Research has focused on spinal manipulation therapy (SMT) in general,[29] rather than specifically on chiropractic SMT.[13] There is little consensus as to who should administer the SMT, raising concerns by chiropractors that orthodox medical physicians could "steal" SMT procedures from chiropractors; the focus on SMT has also raised concerns that the resulting practice guidelines could limit the scope of chiropractic practice to treating backs and necks.[13] Many controlled clinical studies of SMT are available, but their results disagree,[30] and they are typically of low quality.[31] It is hard to construct a trustworthy placebo for clinical trials of SMT, as experts often disagree whether a proposed placebo actually has no effect.[32] Although a 2008 critical review found that with the possible exception of back pain, chiropractic SMT has not been shown to be effective for any medical condition, and suggested that many guidelines recommend chiropractic care for low back pain because no therapy has been shown to make a real difference,[33] a 2008 supportive review found serious flaws in the critical approach, and found that SMT and mobilization are at least as effective for chronic low back pain as other efficacious and commonly used treatments.[34]

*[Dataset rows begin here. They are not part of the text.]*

/-- **ONE BLOCK ROW OF `G^Π(s)` (file 77's (2.35), real form)**: `|Σ_{x′ : blk x′ = y′} G^Π(s)(x, x′)| ≤ C_□·e^{−κ′|blk x − y′|_∞}`. [folklore] -/
theorem boxLine_blockRow_bound (hn : 1 ≤ n) (hM : ∀ i, 1 ≤ M i) {aminus aplus a : ℝ} (ha : 0 < aminus) (ha1 : aminus ≤ a)
    (ha2 : a ≤ aplus) {s : ℝ} (hs0 : 0 ≤ s) (hs1 : s ≤ 1) (x : ↥(boxDom fun i => n * M i)) (y' : ↥(boxDom M)) :
    |∑ x' ∈ Finset.univ.filter (fun x' : ↥(boxDom fun i => n * M i) => blk n x'.1 = y'.1), (boxLine L hn M a s)⁻¹ x x'|
      ≤ Cbox d aminus aplus * Real.exp (-(kappaLine (d + 1) aminus aplus / (d + 1) * supNorm (blk n x.1 - y'.1))) := by
  haveI : NeZero n := ⟨by omega⟩
  have hb := boxResolventKernel_decay' hn hM ha ha1 ha2 hs0 hs1 ((boxEquiv n L M).symm x) y'.2
  have hx : ((boxEquiv n L M).symm x).1 = x.1 := rfl
  rw [hx] at hb
  -- the complex sum of file 77 is the cast of the real block-row sum
  have hsum : (∑ z' : ↥((boxDom fun i => n * L * M i).image (blk L)),
      (((twoCutoffLine (isBlockUnion_fine (fineBox_isBlockUnion hn (NeZero.one_le : 1 ≤ L) M)) n a s)⁻¹
          ((boxEquiv n L M).symm x) z' : ℝ) : ℂ) * (if blk n z'.1 = y'.1 then (1 : ℂ) else 0)) =
      ((∑ x' ∈ Finset.univ.filter (fun x' : ↥(boxDom fun i => n * M i) => blk n x'.1 = y'.1), (boxLine L hn M a s)⁻¹ x x' : ℝ) : ℂ) := by
    rw [Finset.sum_filter, ← Equiv.sum_comp (boxEquiv n L M).symm]
    push_cast
    refine Finset.sum_congr rfl fun x' _ => ?_
    rw [boxLine_inv_apply]
    have hx' : ((boxEquiv n L M).symm x').1 = x'.1 := rfl
    rw [hx']
    split_ifs <;> simp
  rw [hsum, Complex.norm_real, Real.norm_eq_abs] at hb
  refine hb.trans (mul_le_mul_of_nonneg_right (le_max_left _ _) (Real.exp_pos _).le)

Available evidence covers the following conditions:

  • Low back pain. There is continuing conflict of opinion on the efficacy of SMT for nonspecific (i.e., unknown cause) low back pain; methods for formulating treatment guidelines differ significantly between countries, casting some doubt on the guidelines' reliability.[35] A 2007 U.S. guideline weakly recommended SMT as one alternative therapy for spinal low back pain in nonpregnant adults when ordinary treatments fail,[36] whereas the Swedish guideline for low back pain was updated in 2002 to no longer suggest considering SMT for acute low back pain for patients needing additional help, possibly because the guideline's recommendations were based on a high evidence level.[35] A 2008 review found strong evidence that SMT is similar in effect to medical care with exercise, and moderate evidence that SMT is similar to physical therapy and other forms of conventional care.[34] A 2007 literature synthesis found good evidence supporting SMT for low back pain and exercise for chronic low back pain; it also found fair evidence supporting customizable exercise programs for subacute low back pain, and supporting assurance and advice to stay active for subacute and chronic low back pain.[37] Of four systematic reviews published between 2000 and May 2005, only one recommended SMT, and a 2004 Cochrane review ([38]) stated that SMT or mobilization is no more or less effective than other standard interventions for back pain.[30]

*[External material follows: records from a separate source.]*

import Summits.BirchSwinnertonDyer.Rank1Residual.X2.HidaLimitCongruenceAlgebra
import Literature.NumberTheory.EllipticCurves.UnrIntegersUnits
import HarnessLib

/-!
# Residual rigidity in `R₀⟦T⟧`: a congruence `C·U·X ≡ U′·Y (mod 3)` with `U, U′` units and `μ(Y) = 0` forces `C ∈ R₀ˣ`
# and `u·X ≡ Y (mod 3)` for a unit `u`

Support algebra for the crux `SigmaCongruenceAtThree` (stmt-BirchSwinnertonDyer-27120), crux idea `rankin-selberg-linearity-transplant`
(`Cruxes/SigmaCongruenceAtThree/Ideas/rankin-selberg-linearity-transplant.md`, First lemma `TwinForcesWallConstant`): in
`R₀⟦T⟧` (`R₀ = unrIntegers 3`, a DVR with uniformiser `3`, residue field `k`), if `U, U′` are units, `Y` has a coefficient of norm
`1`, and every coefficient of `C·U·X − U′·Y` has norm `< 1`, then `‖C‖ = 1` and `u·X − Y` has all coefficients of norm `< 1` for the
unit `u = C·U·U′⁻¹`. Proof: reduce modulo the maximal ideal — "all coefficients of norm `< 1`" is "image `0` in `k⟦T⟧`"
(`map_residue_eq_zero_iff`); `k⟦T⟧` is a domain, `Ȳ ≠ 0`, `Ū′` is a unit, so `C̄·Ū·X̄ = Ū′·Ȳ ≠ 0` forces `C̄ ≠ 0`, i.e. `C` is a
unit; and `u·X − Y = U′⁻¹·(C·U·X − U′·Y)` reduces to `0`. THEOREMS ONLY; no `sorry`; route-independent imports. The card applies it
with `X = LΠ`, `Y = L′Π′` (Σ-depleted frames). References: folklore (Washington GTM 83 §7.1: units of `A⟦T⟧`).
-/

noncomputable section

open scoped Classical

set_option linter.dupNamespace false
set_option autoImplicit false

namespace Summit.BirchSwinnertonDyer.BirchSwinnertonDyer.Theorems.UniversalToricDescentTwinForcesWallConstant

open Literature.NumberTheory.EllipticCurves Summit.BirchSwinnertonDyer.Rank1Residual.X11b
  Summit.BirchSwinnertonDyer.Rank1Residual.X2.HidaLimitAlgebra

variable {p : ℕ} [Fact p.Prime]

/-- In `R₀` (a DVR): norm `< 1` iff not a unit iff in the maximal ideal. [folklore] -/
theorem norm_lt_one_iff_mem_maximalIdeal (c : unrIntegers p) :
    letI := isDiscreteValuationRing_unrIntegers (p := p)
    ‖(c : ℂ_[p])‖ < 1 ↔ c ∈ IsLocalRing.maximalIdeal (unrIntegers p) := by
  letI := isDiscreteValuationRing_unrIntegers (p := p)
  rw [IsLocalRing.mem_maximalIdeal, mem_nonunits_iff, unrIntegers.isUnit_iff_norm_eq_one]
  constructor
  · exact fun h ↦ ne_of_lt h
  · exact fun h ↦ lt_of_le_of_ne (Halves.norm_coe_unrIntegers_le_one p c) h

/-- **Reduction criterion.** All coefficients of `F ∈ R₀⟦T⟧` have norm `< 1` iff `F` maps to `0` in `k⟦T⟧`, `k` the residue field
of `R₀`. [folklore] -/
theorem forall_norm_coeff_lt_one_iff_map_residue_eq_zero (F : UnrSeries p) :
    letI := isDiscreteValuationRing_unrIntegers (p := p)
    (∀ i : ℕ, ‖((PowerSeries.coeff i F : unrIntegers p) : ℂ_[p])‖ < 1) ↔
      PowerSeries.map (IsLocalRing.residue (unrIntegers p)) F = 0 := by
  letI := isDiscreteValuationRing_unrIntegers (p := p)
  rw [PowerSeries.ext_iff]
  refine forall_congr' fun i ↦ ?_
  rw [PowerSeries.coeff_map, map_zero, IsLocalRing.residue_eq_zero_iff, norm_lt_one_iff_mem_maximalIdeal]

/-- A coefficient of norm `1` survives reduction: `F̄ ≠ 0` in `k⟦T⟧`. [folklore] -/
theorem map_residue_ne_zero_of_norm_coeff_eq_one {F : UnrSeries p}
    (hF : ∃ i : ℕ, ‖((PowerSeries.coeff i F : unrIntegers p) : ℂ_[p])‖ = 1) :
    letI := isDiscreteValuationRing_unrIntegers (p := p)
    PowerSeries.map (IsLocalRing.residue (unrIntegers p)) F ≠ 0 := by
  letI := isDiscreteValuationRing_unrIntegers (p := p)
  intro h0
  obtain ⟨i, hi⟩ := hF
  have h := (forall_norm_coeff_lt_one_iff_map_residue_eq_zero F).mpr h0 i
  exact absurd hi (ne_of_lt h)

/-- **`TwinForcesWallConstant`, VERBATIM shape** (crux idea `rankin-selberg-linearity-transplant` on stmt-BirchSwinnertonDyer-27120):
`C·U·X ≡ U′·Y (mod 3)` in `R₀⟦T⟧` with `U, U′` units and `μ(Y) = 0` forces `‖C‖ = 1` and `u·X ≡ Y (mod 3)` for a unit `u`. [folklore] -/
theorem twinForcesWallConstant :
    ∀ (X Y U U' : UnrSeries 3) (C : unrIntegers 3), IsUnit U → IsUnit U' →
      (∃ i : ℕ, ‖((PowerSeries.coeff i Y : unrIntegers 3) : ℂ_[3])‖ = 1) →
      (∀ i : ℕ, ‖((PowerSeries.coeff i (PowerSeries.C C * U * X - U' * Y) : unrIntegers 3) :
        ℂ_[3])‖ < 1) →
      ‖((C : unrIntegers 3) : ℂ_[3])‖ = 1 ∧
        ∃ u : UnrSeries 3, IsUnit u ∧
          ∀ i : ℕ, ‖((PowerSeries.coeff i (u * X - Y) : unrIntegers 3) : ℂ_[3])‖ < 1 := by
  intro X Y U U' C hU hU' hY hcong
  letI := isDiscreteValuationRing_unrIntegers (p := 3)
  set red := PowerSeries.map (IsLocalRing.residue (unrIntegers 3)) with hred
  have h0 : red (PowerSeries.C C * U * X - U' * Y) = 0 :=
    (forall_norm_coeff_lt_one_iff_map_residue_eq_zero _).mp hcong
  have hYne : red Y ≠ 0 := map_residue_ne_zero_of_norm_coeff_eq_one hY
  -- `C` is a unit: otherwise `C̄ = 0` and `Ū′·Ȳ = 0` in the domain `k⟦T⟧`
  have hC : IsUnit C := by
    by_contra hC
    have hC0 : IsLocalRing.residue (unrIntegers 3) C = 0 :=
      (IsLocalRing.residue_eq_zero_iff C).mpr ((IsLocalRing.mem_maximalIdeal C).mpr hC)
    have h1 : red (U' * Y) = 0 := by
      have := h0
      rw [map_sub, map_mul, map_mul, PowerSeries.map_C, hC0, map_zero, zero_mul, zero_mul, zero_sub,
        neg_eq_zero] at this
      exact this
    rw [map_mul] at h1
    rcases mul_eq_zero.mp h1 with hU'0 | hY0
    · exact (hU'.map red).ne_zero hU'0
    · exact hYne hY0
  refine ⟨(unrIntegers.isUnit_iff_norm_eq_one C).mp hC, ?_⟩
  -- `u = C·U·U′⁻¹`
  obtain ⟨U'u, hU'u⟩ := hU'
  refine ⟨PowerSeries.C C * U * ↑U'u⁻¹, ?_, ?_⟩
  · exact ((hC.map PowerSeries.C).mul hU).mul (Units.isUnit _)
  · refine (forall_norm_coeff_lt_one_iff_map_residue_eq_zero _).mpr ?_
    have hfac : PowerSeries.C C * U * ↑U'u⁻¹ * X - Y = ↑U'u⁻¹ * (PowerSeries.C C * U * X - U' * Y) := by
      have hinv : (↑U'u⁻¹ : UnrSeries 3) * U' = 1 := by rw [← hU'u, Units.inv_mul]
      calc PowerSeries.C C * U * ↑U'u⁻¹ * X - Y
          = PowerSeries.C C * U * ↑U'u⁻¹ * X - ((↑U'u⁻¹ : UnrSeries 3) * U') * Y := by rw [hinv, one_mul]
        _ = ↑U'u⁻¹ * (PowerSeries.C C * U * X - U' * Y) := by ring
    change red (PowerSeries.C C * U * ↑U'u⁻¹ * X - Y) = 0
    rw [hfac, map_mul, h0, mul_zero]

end Summit.BirchSwinnertonDyer.BirchSwinnertonDyer.Theorems.UniversalToricDescentTwinForcesWallConstant

end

  • Whiplash and other neck pain. There is no overall consensus on manual therapies for neck pain.[39] A 2008 review found evidence that educational videos, mobilization, and exercises appear more beneficial for whiplash than alternatives; that SMT, mobilization, supervised exercise, low-level laser therapy and perhaps acupuncture are more effective for non-whiplash neck pain than alternatives but none of these treatments is clearly superior; and that there is no evidence that any intervention improves prognosis.[40] A 2007 review found that SMT and mobilization are effective for neck pain.[39] Of three systematic reviews of SMT published between 2000 and May 2005, one reached a positive conclusion, and a 2004 Cochrane review ([41]) found that SMT and mobilization are beneficial only when combined with exercise, the benefits being pain relief, functional improvement, and global perceived effect for subacute/chronic mechanical neck disorder.[30] A 2005 review found limited evidence supporting SMT for whiplash.[42]
  • Headache. A 2006 review found no rigorous evidence supporting SMT or other manual therapies for tension headache.[43] A 2005 review found that the evidence was weak for effectiveness of chiropractic manipulation for tension headache, and that it was probably more effective for tension headache than for migraine.[44] A 2004 review found that SMT may be effective for migraine and tension headache, and SMT and neck exercises may be effective for cervicogenic headache.[45] Two other systematic reviews published between 2000 and May 2005 did not find conclusive evidence in favor of SMT.[30]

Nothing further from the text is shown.